Determine if the following lengths make an acute, right or obtuse triangle. 5. 10, 15, 18.

To determine the type of triangle created by the lengths 5, 10, 15, and 18, we first need to check if these lengths can actually form a triangle. For any three lengths to form a triangle, they must satisfy the triangle inequality theorem. This states that the sum of the lengths of any two sides must be greater than the length of the third side. Let's check a few combinations: - 5 + 10 = 15 (not greater than 15, so this fails) - 5 + 15 = 20 (greater than 10) - 10 + 15 = 25 (greater than 5) Since the combination of 5, 10, and 15 fails the triangle inequality, these three lengths cannot form a triangle at all.

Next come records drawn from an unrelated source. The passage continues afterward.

/-- `Module.End.HasEigenvalue` spelling of `norm_sq_eq_of_inner_map_map`. [cite: Serre1960Kahler, p. 393 (proof of Thm 1)] -/
theorem norm_sq_eq_of_inner_map_map_of_hasEigenvalue (f : V →ₗ[𝕜] V) {c : ℝ}
    (hf : ∀ a b : V, ⟪f a, f b⟫_𝕜 = (c : 𝕜) * ⟪a, b⟫_𝕜) {μ : 𝕜}
    (hμ : Module.End.HasEigenvalue f μ) :
    ‖μ‖ ^ 2 = c := by
  obtain ⟨v, hv⟩ := hμ.exists_hasEigenvector
  exact norm_sq_eq_of_inner_map_map f hf hv.2 hv.apply_eq_smul

/-- Serre's sentence itself: a UNITARY endomorphism (`⟪g a, g b⟫ = ⟪a, b⟫`) of an inner product
space has eigenvalues of absolute value `1`. [cite: Serre1960Kahler, p. 393 (proof of Thm 1)] -/
theorem norm_eq_one_of_inner_map_map (g : V →ₗ[𝕜] V) (hg : ∀ a b : V, ⟪g a, g b⟫_𝕜 = ⟪a, b⟫_𝕜)
    {μ : 𝕜} {v : V} (hv : v ≠ 0) (hgv : g v = μ • v) : ‖μ‖ = 1 := by
  have hg' : ∀ a b : V, ⟪g a, g b⟫_𝕜 = ((1 : ℝ) : 𝕜) * ⟪a, b⟫_𝕜 := fun a b => by
    rw [hg a b]; simp
  have h := norm_sq_eq_of_inner_map_map g hg' hv hgv
  have h2 : ‖μ‖ ^ 2 = 1 ^ 2 := by rw [h, one_pow]
  exact (pow_left_inj₀ (norm_nonneg μ) zero_le_one two_ne_zero).mp h2

variable [FiniteDimensional 𝕜 V] [FiniteDimensional 𝕜 W]

/-- **The Hilbert–Schmidt norm** (Serre p. 394: "La trace de `X_r ∘ X'_r` n'est donc pas autre
chose que le carré de la norme (au sens d'Hilbert-Schmidt) de l'opérateur `X_r`"): for a linear map
`X : V → W` of finite-dimensional inner product spaces and any orthonormal basis `b` of `W`,
`Tr(X ∘ X†) = Σᵢ ‖X† bᵢ‖²`. [cite: Serre1960Kahler, p. 394 (proof of Thm 2)] -/
theorem trace_comp_adjoint_eq_sum_norm_sq (X : V →ₗ[𝕜] W) {ι : Type*} [Fintype ι]
    (b : OrthonormalBasis ι 𝕜 W) :
    LinearMap.trace 𝕜 W (X ∘ₗ LinearMap.adjoint X) =
      ∑ i, ((‖LinearMap.adjoint X (b i)‖ ^ 2 : ℝ) : 𝕜) := by
  rw [LinearMap.trace_eq_sum_inner _ b]
  refine Finset.sum_congr rfl fun i _ => ?_
  rw [LinearMap.comp_apply, ← LinearMap.adjoint_inner_left, inner_self_eq_norm_sq_to_K]
  norm_cast

/-- `Tr(X ∘ X†) ≥ 0` (a non-negative real number, stated in `𝕜` with its star order).
[cite: Serre1960Kahler, Thm 2, p. 393] -/
theorem trace_comp_adjoint_nonneg (X : V →ₗ[𝕜] W) :
    0 ≤ LinearMap.trace 𝕜 W (X ∘ₗ LinearMap.adjoint X) :=
  (LinearMap.isPositive_self_comp_adjoint X).trace_nonneg

/-- `Tr(X ∘ X†) = 0` only for `X = 0` ("de plus, si `Tr(X_r ∘ X'_r) = 0`, on a `X_r = 0`").
[cite: Serre1960Kahler, Thm 2, p. 393] -/
theorem trace_comp_adjoint_eq_zero_iff (X : V →ₗ[𝕜] W) :
    LinearMap.trace 𝕜 W (X ∘ₗ LinearMap.adjoint X) = 0 ↔ X = 0 := by
  refine ⟨fun h => ?_, fun h => by simp [h]⟩
  set b := stdOrthonormalBasis 𝕜 W
  rw [trace_comp_adjoint_eq_sum_norm_sq X b] at h
  have h' : ∑ i, ‖LinearMap.adjoint X (b i)‖ ^ 2 = (0 : ℝ) := by exact_mod_cast h
  have hz : ∀ i, LinearMap.adjoint X (b i) = 0 := fun i => by
    have hi := (Finset.sum_eq_zero_iff_of_nonneg fun j _ => sq_nonneg _).mp h' i (Finset.mem_univ i)
    exact norm_eq_zero.mp (pow_eq_zero_iff two_ne_zero |>.mp hi)
  have hadj : LinearMap.adjoint X = 0 :=
    b.toBasis.ext fun i => by simpa only [OrthonormalBasis.coe_toBasis, LinearMap.zero_apply] using hz i
  have hX := congrArg LinearMap.adjoint hadj
  rwa [LinearMap.adjoint_adjoint, map_zero] at hX

/-- **Serre 1960, Théorème 2 — the mechanism as printed.** Let `X : V → W` and `X' : W → V` be
linear maps between finite-dimensional (hermitian) inner product spaces which are ADJOINT to one
another, `⟪X a, b⟫_W = ⟪a, X' b⟫_V` ("les opérateurs `X_r` et `X'_r` sont adjoints l'un de l'autre
par rapport aux formes `T_v` et `T_w`"). Then `Tr(X ∘ X') ≥ 0`, and `Tr(X ∘ X') = 0` implies
`X = 0`. For Kähler correspondences compatible with the Kähler structures, Serre shows that
`X'_r = L_V^{r-n} ∘ ᵗX_{2n-r} ∘ L_W^{n-r}` is such an adjoint (hypothesis (c)); that geometric step
is not formalised here. [cite: Serre1960Kahler, Thm 2, pp. 393–394] -/
theorem serre_theorem2_of_adjoint_pair (X : V →ₗ[𝕜] W) (X' : W →ₗ[𝕜] V)
    (hadj : ∀ (a : V) (b : W), ⟪X a, b⟫_𝕜 = ⟪a, X' b⟫_𝕜) :
    0 ≤ LinearMap.trace 𝕜 W (X ∘ₗ X') ∧ (LinearMap.trace 𝕜 W (X ∘ₗ X') = 0 → X = 0) := by
  have hX' : X' = LinearMap.adjoint X := by
    refine (LinearMap.eq_adjoint_iff X' X).mpr fun b a => ?_
    calc ⟪X' b, a⟫_𝕜 = (starRingEnd 𝕜) ⟪a, X' b⟫_𝕜 := (inner_conj_symm _ _).symm
      _ = (starRingEnd 𝕜) ⟪X a, b⟫_𝕜 := by rw [hadj]
      _ = ⟪b, X a⟫_𝕜 := inner_conj_symm _ _
  subst hX'
  exact ⟨trace_comp_adjoint_nonneg X, (trace_comp_adjoint_eq_zero_iff X).mp⟩

end HermitianForm

/-! ## Semisimplicity: a similitude of a positive-definite hermitian form is semisimple

Serre's `g` is unitary for `T_V`, hence (like any isometry of a finite-dimensional hermitian space)
a SEMISIMPLE endomorphism: the `T_V`-orthogonal complement of a `g`-stable subspace is `g`-stable.
This is the Frobenius/correspondence-category counterpart of the flow statement
`Literature.NumberTheory.Deninger2022.semisimple_of_polarized` ("a polarization forces `θ`
semisimple"): in the Kähler / polarized setting the analogue of Tate's semisimplicity of Frobenius is
automatic. Folklore linear algebra, recorded because finite-level candidates are typed against it. -/

section Semisimple

open scoped InnerProductSpace

variable {𝕜 : Type*} [RCLike 𝕜]
variable {V : Type*} [NormedAddCommGroup V] [InnerProductSpace 𝕜 V] [FiniteDimensional 𝕜 V]

omit [FiniteDimensional 𝕜 V] in
/-- A `c`-similitude (`⟪f a, f b⟫ = c · ⟪a, b⟫`, `c ≠ 0`) of an inner product space is injective (step of
the complete-reducibility argument for unitary operators). [cite: Hall2015, Prop. 4.27 (proof)] -/
theorem injective_of_inner_map_map (f : V →ₗ[𝕜] V) {c : 𝕜} (hc : c ≠ 0)
    (hf : ∀ a b : V, ⟪f a, f b⟫_𝕜 = c * ⟪a, b⟫_𝕜) : Function.Injective f := by
  rw [← LinearMap.ker_eq_bot, LinearMap.ker_eq_bot']
  intro a ha
  have h := hf a a
  rw [ha, inner_zero_left] at h
  have h0 : ⟪a, a⟫_𝕜 = 0 := by
    rcases mul_eq_zero.mp h.symm with h1 | h1
    · exact absurd h1 hc
    · exact h1
  exact inner_self_eq_zero.mp h0

/-- A `c`-similitude (`c ≠ 0`) of a finite-dimensional inner product space maps every stable
subspace ONTO itself (finite-dimensionality replaces the group inverse `Π(A⁻¹) w ∈ W` of the
printed proof). [cite: Hall2015, Prop. 4.27 (proof)] -/
theorem map_eq_of_mem_invtSubmodule_of_inner_map_map (f : V →ₗ[𝕜] V) {c : 𝕜} (hc : c ≠ 0)
    (hf : ∀ a b : V, ⟪f a, f b⟫_𝕜 = c * ⟪a, b⟫_𝕜) {p : Submodule 𝕜 V}
    (hp : p ∈ Module.End.invtSubmodule f) : p.map f = p := by
  have hle : p.map f ≤ p := (Module.End.mem_invtSubmodule_iff_map_le f).mp hp
  refine Submodule.eq_of_le_of_finrank_eq hle ?_
  exact (LinearEquiv.finrank_eq
    (Submodule.equivMapOfInjective f (injective_of_inner_map_map f hc hf) p)).symm

/-- **The orthogonal complement of a stable subspace of a similitude is stable.** For a
`c`-similitude `f` (`c ≠ 0`) of a finite-dimensional inner product space and an `f`-stable subspace
`p`, the orthogonal complement `pᗮ` is `f`-stable (Serre's `g`: `c = 1`) — the printed step «we claim
that `W^⊥` is also an invariant subspace … `⟨Π(A)v, w⟩ = ⟨v, Π(A^{-1})w⟩ = ⟨v, w'⟩ = 0`» for a single
unitary operator (up to the scalar `c`). [cite: Hall2015, Prop. 4.27 (proof: `W^⊥` is invariant)] -/
theorem orthogonal_mem_invtSubmodule_of_inner_map_map (f : V →ₗ[𝕜] V) {c : 𝕜} (hc : c ≠ 0)
    (hf : ∀ a b : V, ⟪f a, f b⟫_𝕜 = c * ⟪a, b⟫_𝕜) {p : Submodule 𝕜 V}
    (hp : p ∈ Module.End.invtSubmodule f) : pᗮ ∈ Module.End.invtSubmodule f := by
  rw [Module.End.mem_invtSubmodule_iff_forall_mem_of_mem]
  intro x hx
  rw [Submodule.mem_orthogonal]
  intro u hu
  -- `u ∈ p = f(p)`: write `u = f u'` with `u' ∈ p`
  rw [← map_eq_of_mem_invtSubmodule_of_inner_map_map f hc hf hp] at hu
  obtain ⟨u', hu', rfl⟩ := Submodule.mem_map.mp hu
  rw [hf, Submodule.inner_right_of_mem_orthogonal hu' hx, mul_zero]

/-- **A similitude of a finite-dimensional hermitian space is a semisimple endomorphism** (every
stable subspace has the stable complement `pᗮ`): Serre's `T_V`-unitary `g = q^{-r/2} f_r^*`, and
hence `f_r^*` itself, is semisimple — the polarized-setting counterpart of Tate's semisimplicity of
Frobenius, and of `Deninger2022.semisimple_of_polarized` for flows. Printed form: «if `Π` is a
finite-dimensional unitary representation then `Π` is completely reducible» (here for the monoid
generated by one similitude; complete reducibility = `Module.End.IsSemisimple`, every stable subspace
has a stable complement). [cite: Hall2015, Prop. 4.27] -/
theorem isSemisimple_of_inner_map_map (f : V →ₗ[𝕜] V) {c : 𝕜} (hc : c ≠ 0)
    (hf : ∀ a b : V, ⟪f a, f b⟫_𝕜 = c * ⟪a, b⟫_𝕜) : Module.End.IsSemisimple f := by
  rw [Module.End.isSemisimple_iff]
  intro p hp
  exact ⟨pᗮ, orthogonal_mem_invtSubmodule_of_inner_map_map f hc hf hp, p.isCompl_orthogonal⟩

/-- Scalar multiples: if `f` is a `c`-similitude (`c ≠ 0`) then so is `a • f` for `a ≠ 0` (with
factor `ā a c`), hence `a • f` is semisimple too — Serre's passage between `g_r` and
`f_r^* = q^{r/2} g_r`. [cite: Hall2015, Prop. 4.27] -/
theorem isSemisimple_smul_of_inner_map_map (f : V →ₗ[𝕜] V) {c : 𝕜} (hc : c ≠ 0)
    (hf : ∀ a b : V, ⟪f a, f b⟫_𝕜 = c * ⟪a, b⟫_𝕜) {a : 𝕜} (ha : a ≠ 0) :
    Module.End.IsSemisimple (a • f) := by
  refine isSemisimple_of_inner_map_map (a • f) (c := (starRingEnd 𝕜) a * a * c)
    (mul_ne_zero (mul_ne_zero ((map_ne_zero _).mpr ha) ha) hc) fun x y => ?_
  rw [LinearMap.smul_apply, LinearMap.smul_apply, inner_smul_left, inner_smul_right, hf]
  ring

end Semisimple

end Serre1960

end Literature.AlgebraicGeometry.HodgeTheory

However, the lengths 10, 15, and 18 can form a triangle since: - 10 + 15 = 25 (greater than 18) - 10 + 18 = 28 (greater than 15) - 15 + 18 = 33 (greater than 10) Now, to determine if it's acute, right, or obtuse: 1. Calculate the squares: - 10² + 15² = 100 + 225 = 325 - 18² = 324 Since 10² + 15² > 18², this indicates that the triangle is acute because the sum of the squares of the two shorter sides is greater than the square of the longest side. Thus, the triangle formed by 10, 15, and 18 is an **acute triangle**!